What the task asks :: Your task is to quote the records from their first line through the line containing "the tree's normalisation", with nothing added or left out.

(Dataset entries)
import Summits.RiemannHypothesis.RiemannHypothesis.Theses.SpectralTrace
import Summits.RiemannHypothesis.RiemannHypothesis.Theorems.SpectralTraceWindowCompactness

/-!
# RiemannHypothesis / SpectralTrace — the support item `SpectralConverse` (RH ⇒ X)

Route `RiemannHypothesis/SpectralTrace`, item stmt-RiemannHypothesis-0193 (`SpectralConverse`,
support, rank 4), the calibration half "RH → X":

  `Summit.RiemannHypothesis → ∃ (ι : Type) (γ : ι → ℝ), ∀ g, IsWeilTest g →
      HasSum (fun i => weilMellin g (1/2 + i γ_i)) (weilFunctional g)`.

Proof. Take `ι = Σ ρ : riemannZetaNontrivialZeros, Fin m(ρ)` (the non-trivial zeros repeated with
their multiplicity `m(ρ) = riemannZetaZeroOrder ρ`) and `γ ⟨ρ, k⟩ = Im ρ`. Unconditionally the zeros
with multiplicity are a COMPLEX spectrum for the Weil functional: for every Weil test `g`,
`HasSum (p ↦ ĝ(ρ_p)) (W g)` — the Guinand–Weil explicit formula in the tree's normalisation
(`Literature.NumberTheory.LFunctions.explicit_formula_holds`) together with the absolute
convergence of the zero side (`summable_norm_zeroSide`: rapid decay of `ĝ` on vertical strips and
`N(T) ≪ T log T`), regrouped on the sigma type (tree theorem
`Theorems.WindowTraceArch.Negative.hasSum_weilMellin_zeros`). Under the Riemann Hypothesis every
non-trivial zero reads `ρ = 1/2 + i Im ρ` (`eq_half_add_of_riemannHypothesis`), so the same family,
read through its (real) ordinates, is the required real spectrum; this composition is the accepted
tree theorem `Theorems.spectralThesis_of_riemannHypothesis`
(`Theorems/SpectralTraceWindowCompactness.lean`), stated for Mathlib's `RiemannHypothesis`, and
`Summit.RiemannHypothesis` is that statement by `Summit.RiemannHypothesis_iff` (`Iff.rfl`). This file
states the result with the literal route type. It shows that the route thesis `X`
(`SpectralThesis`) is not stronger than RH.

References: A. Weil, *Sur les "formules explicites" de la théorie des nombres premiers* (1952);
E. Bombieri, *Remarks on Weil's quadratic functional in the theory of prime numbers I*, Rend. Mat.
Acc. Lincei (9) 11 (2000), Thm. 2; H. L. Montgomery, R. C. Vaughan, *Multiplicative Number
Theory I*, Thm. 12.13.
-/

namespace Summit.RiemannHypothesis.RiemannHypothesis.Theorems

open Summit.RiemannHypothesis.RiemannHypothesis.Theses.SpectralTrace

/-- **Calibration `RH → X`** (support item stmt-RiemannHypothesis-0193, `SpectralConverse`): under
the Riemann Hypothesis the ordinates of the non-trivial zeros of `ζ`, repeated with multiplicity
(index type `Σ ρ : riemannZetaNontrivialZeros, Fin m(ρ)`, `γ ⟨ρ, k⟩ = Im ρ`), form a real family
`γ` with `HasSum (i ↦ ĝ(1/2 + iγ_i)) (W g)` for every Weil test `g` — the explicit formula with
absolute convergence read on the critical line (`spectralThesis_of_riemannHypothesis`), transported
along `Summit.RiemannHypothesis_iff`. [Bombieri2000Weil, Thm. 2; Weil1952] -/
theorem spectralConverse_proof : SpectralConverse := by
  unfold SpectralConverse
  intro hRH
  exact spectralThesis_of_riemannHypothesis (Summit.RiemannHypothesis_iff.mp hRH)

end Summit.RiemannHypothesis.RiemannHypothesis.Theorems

Answer section ::
import Summits.RiemannHypothesis.RiemannHypothesis.Theses.SpectralTrace
import Summits.RiemannHypothesis.RiemannHypothesis.Theorems.SpectralTraceWindowCompactness

/-!
# RiemannHypothesis / SpectralTrace — the support item `SpectralConverse` (RH ⇒ X)

Route `RiemannHypothesis/SpectralTrace`, item stmt-RiemannHypothesis-0193 (`SpectralConverse`,
support, rank 4), the calibration half "RH → X":

  `Summit.RiemannHypothesis → ∃ (ι : Type) (γ : ι → ℝ), ∀ g, IsWeilTest g →
      HasSum (fun i => weilMellin g (1/2 + i γ_i)) (weilFunctional g)`.

Proof. Take `ι = Σ ρ : riemannZetaNontrivialZeros, Fin m(ρ)` (the non-trivial zeros repeated with
their multiplicity `m(ρ) = riemannZetaZeroOrder ρ`) and `γ ⟨ρ, k⟩ = Im ρ`. Unconditionally the zeros
with multiplicity are a COMPLEX spectrum for the Weil functional: for every Weil test `g`,
`HasSum (p ↦ ĝ(ρ_p)) (W g)` — the Guinand–Weil explicit formula in the tree's normalisation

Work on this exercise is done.